**What is required**
Copy out every line in the entries below that includes "rotor".

**Records provided**
import Summits.HubbardSuperconductivity.HubbardSuperconductivity.Theorems.AnisotropyChordTransferFibre3FinX3Eval

/-!
# Route `AnisotropyChord` / H0 rotor rung: FIN per-`L` GM₃ (X5), `L = 35` — rows `N₁` / D / side-condition cell facts, part `p17`

Kernel facts (`decide +kernel`) for cert cells 54, 55 of the per-`L` grid of `L = 35`: `xbnCellAny2` (row `N₁` on XB2 point wedges recomputed in the kernel, exporting the literal brackets `nt ⊇ T⁺ − 3λ₂` and `tb ⊇ T⁺·D`), `xdCellAnyN0` (row D, reads `nt`), `sdCellAnyZN` (side condition, reads `nt`); evaluators `…FinX3Eval` / `…FinX5Eval`; constants from the compiled design probe (x3probe/x3plan, margins c ×0.985, b ×1.03, aD ×1.03); assembled in `…FinX5GM3ThirtyFive`.
Prover seat `hubbard-h0-rotor-p3` g8; helper for piece A = stmt-HubbardSuperconductivity-23918 of rung 19089 (`--supports`, helper class).
WHAT THIS IS NOT: nothing here proves superconductivity in the Hubbard model (rotor TARGET as worded stays FALSE, g15 verdict); kernel facts for the FIN certificate of ONE conditional reduction.  Tree imports only; zero data; standard axioms.
-/

set_option linter.dupNamespace false
set_option autoImplicit false

namespace Summit.HubbardSuperconductivity.HubbardSuperconductivity.Theorems.AnisotropyChord.Transfer.Fibre3

namespace FinXD

open FinXB FinCell Hole2

set_option maxHeartbeats 4000000 in
/-- row `N₁` of cell 54 of `L = 35` (`c = 123/200`), exporting `nt`, `tb`. [folklore] -/
theorem xn35_54 : xbnCellAny2 35 (49/50 : ℚ) 161475626451199 165512517112479 (123/200 : ℚ) ((-942859279110 : ℤ), (1179114351413 : ℤ)) ((483481063367459 : ℤ), (497719622395878 : ℤ)) = true := by decide +kernel

set_option maxHeartbeats 4000000 in
/-- row D of cell 54 of `L = 35` (`aD = 43/500`). [folklore] -/
theorem xd35_54 : xdCellAnyN0 35 (49/50 : ℚ) 161475626451199 165512517112479 (43/500 : ℚ) ((-942859279110 : ℤ), (1179114351413 : ℤ)) = true := by decide +kernel

set_option maxHeartbeats 4000000 in
/-- side condition of cell 54 of `L = 35` (`c, b = 57/100, aD`). [folklore] -/
theorem sd35_54 : sdCellAnyZN 35 (49/50 : ℚ) 100 161475626451199 165512517112479 ((123/200 : ℚ), (57 : ℕ), (43/500 : ℚ)) ((-942859279110 : ℤ), (1179114351413 : ℤ)) = true := by decide +kernel

set_option maxHeartbeats 4000000 in
/-- row `N₁` of cell 55 of `L = 35` (`c = 123/200`), exporting `nt`, `tb`. [folklore] -/
theorem xn35_55 : xbnCellAny2 35 (49/50 : ℚ) 165512517112479 169650330040292 (123/200 : ℚ) ((-929578426776 : ℤ), (1185886717429 : ℤ)) ((495604942285958 : ℤ), (510139907463008 : ℤ)) = true := by decide +kernel

set_option maxHeartbeats 4000000 in
/-- row D of cell 55 of `L = 35` (`aD = 43/500`). [folklore] -/
theorem xd35_55 : xdCellAnyN0 35 (49/50 : ℚ) 165512517112479 169650330040292 (43/500 : ℚ) ((-929578426776 : ℤ), (1185886717429 : ℤ)) = true := by decide +kernel

set_option maxHeartbeats 4000000 in
/-- side condition of cell 55 of `L = 35` (`c, b = 58/100, aD`). [folklore] -/
theorem sd35_55 : sdCellAnyZN 35 (49/50 : ℚ) 100 165512517112479 169650330040292 ((123/200 : ℚ), (58 : ℕ), (43/500 : ℚ)) ((-929578426776 : ℤ), (1185886717429 : ℤ)) = true := by decide +kernel

end FinXD

end Summit.HubbardSuperconductivity.HubbardSuperconductivity.Theorems.AnisotropyChord.Transfer.Fibre3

**Answer below**
# Route `AnisotropyChord` / H0 rotor rung: FIN per-`L` GM₃ (X5), `L = 35` — rows `N₁` / D / side-condition cell facts, part `p17`
Prover seat `hubbard-h0-rotor-p3` g8; helper for piece A = stmt-HubbardSuperconductivity-23918 of rung 19089 (`--supports`, helper class).
WHAT THIS IS NOT: nothing here proves superconductivity in the Hubbard model (rotor TARGET as worded stays FALSE, g15 verdict); kernel facts for the FIN certificate of ONE conditional reduction.  Tree imports only; zero data; standard axioms.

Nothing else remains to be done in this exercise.